The authors compare the proposed D-OPSD method against baselines like Vanilla SFT and PSO across Z-Image-Turbo and FLUX.2-klein architectures. Results indicate that D-OPSD achieves superior alignment with target images while preserving the model's original few-step generation quality and general knowledge retention. In contrast, baseline methods suffer from significant degradation in image quality and capability retention. D-OPSD achieves lower error rates in image similarity metrics compared to Vanilla SFT and PSO. The proposed method preserves few-step sampling capacity with quality scores close to or exceeding the base model. Baseline methods exhibit significant drops in general knowledge benchmarks, whereas D-OPSD retains these capabilities.
The authors compare their proposed D-OPSD method against several baselines including Vanilla SFT, Dreambooth, and PSO using Z-Image-Turbo and FLUX.2-klein models. The results demonstrate that D-OPSD effectively balances learning new concepts with maintaining high image quality and aesthetic standards, outperforming methods that degrade generation capabilities. D-OPSD achieves the highest Quality-S and Aesthetic-S scores in both model configurations, indicating it preserves few-step sampling capacity better than SFT and Dreambooth. The proposed method attains the highest CLIP-S scores and ties for the top VLM-J score, demonstrating strong generalization and subject consistency. While PSO achieves low distance metrics suggesting strong target alignment, D-OPSD avoids overfitting by maintaining significantly higher generalization and quality scores.

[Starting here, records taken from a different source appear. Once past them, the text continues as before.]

import Mathlib
import HarnessLib

/-!
# ExpOneTranscendenceMeasure

Topic `Literature/NumberTheory/Transcendental`. Named literature fact(s) relocated by the gate from `Summits/Schanuel/Schanuel/Theorems/DiophantineDichotomyEPiSimultaneousTypeEFloor.lean`
(accept-time relocation of `[cite]`d propositions written inline in a Summits proposal; human ruling 2026-08-15).
Sources: NesterenkoWaldschmidt1996.

* `Literature.NumberTheory.Transcendental.NesterenkoWaldschmidt1996_thm_4_2`
-/

namespace Literature.NumberTheory.Transcendental

/-- **Nesterenko–Waldschmidt 1996, Theorem 4 (2)** (transcendence measure of `e`; Yu. Nesterenko,
M. Waldschmidt, *On the approximation of the values of exponential function and logarithm by algebraic
numbers*, Mat. Zapiski 2 (1996) 23–42 = arXiv:math/0002047, p. 1): "If `P ∈ ℤ[x]`, `P ≠ 0`,
`deg P ≤ d`, `L(P) ≤ L`, and `L ≥ 3`, then `|P(e)| ≥ exp{−1.3·10⁵ d² (log L + d)}`", where
`L(P) = Σᵢ |aᵢ|` is the length of `P` (ibid. p. 1). Stated for `d ≥ 1` (as used in the paper's proof,
`D = d = deg ξ ≥ 1`), with the length written as the sum of `|coeff k|` over `k ≤ deg P` and `P(e)`
read in `ℂ`. NAMED FACT, not proved here; users take `(h : NesterenkoWaldschmidt1996_thm_4_2)`.
[cite: NesterenkoWaldschmidt1996, Thm 4(2)] [file NumberTheory/Transcendental/ExpOneTranscendenceMeasure] -/
def NesterenkoWaldschmidt1996_thm_4_2 : Prop :=
  ∀ (P : Polynomial ℤ) (d L : ℕ), P ≠ 0 → 1 ≤ d → P.natDegree ≤ d →
    (∑ k ∈ Finset.range (P.natDegree + 1), |P.coeff k|) ≤ (L : ℤ) → 3 ≤ L →
    Real.exp (-(1.3 * 10 ^ 5 * (d : ℝ) ^ 2 * (Real.log L + d))) ≤
      ‖Polynomial.aeval (Real.exp 1 : ℂ) P‖

/-! ## Bookkeeping `MvPolynomial (Fin 1) ℤ ↔ ℤ[X]` -/

end Literature.NumberTheory.Transcendental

The the the table contrasts the proposed D-OPSD method with standard SFT, offline RL, and online RL baselines based on their supervision signals and training properties. It demonstrates that D-OPSD uniquely combines on-policy training with self-distilled velocity to ensure the training distribution matches the inference distribution without needing an external reward model. D-OPSD is the only method listed that achieves a match between training and inference conditions. The approach utilizes on-policy sampling with self-distilled velocity rather than ground truth or external rewards. Unlike online RL methods, D-OPSD does not require a separate reward model for supervision.
The authors evaluate D-OPSD against various baselines including Vanilla SFT and PSO across Z-Image-Turbo and FLUX.2-klein architectures to assess alignment and capability retention. Results indicate that the proposed method effectively balances learning new concepts with maintaining high image quality and general knowledge, whereas baseline methods suffer from significant degradation or overfitting. Additionally, the method uniquely aligns training and inference distributions through on-policy sampling without requiring external reward models.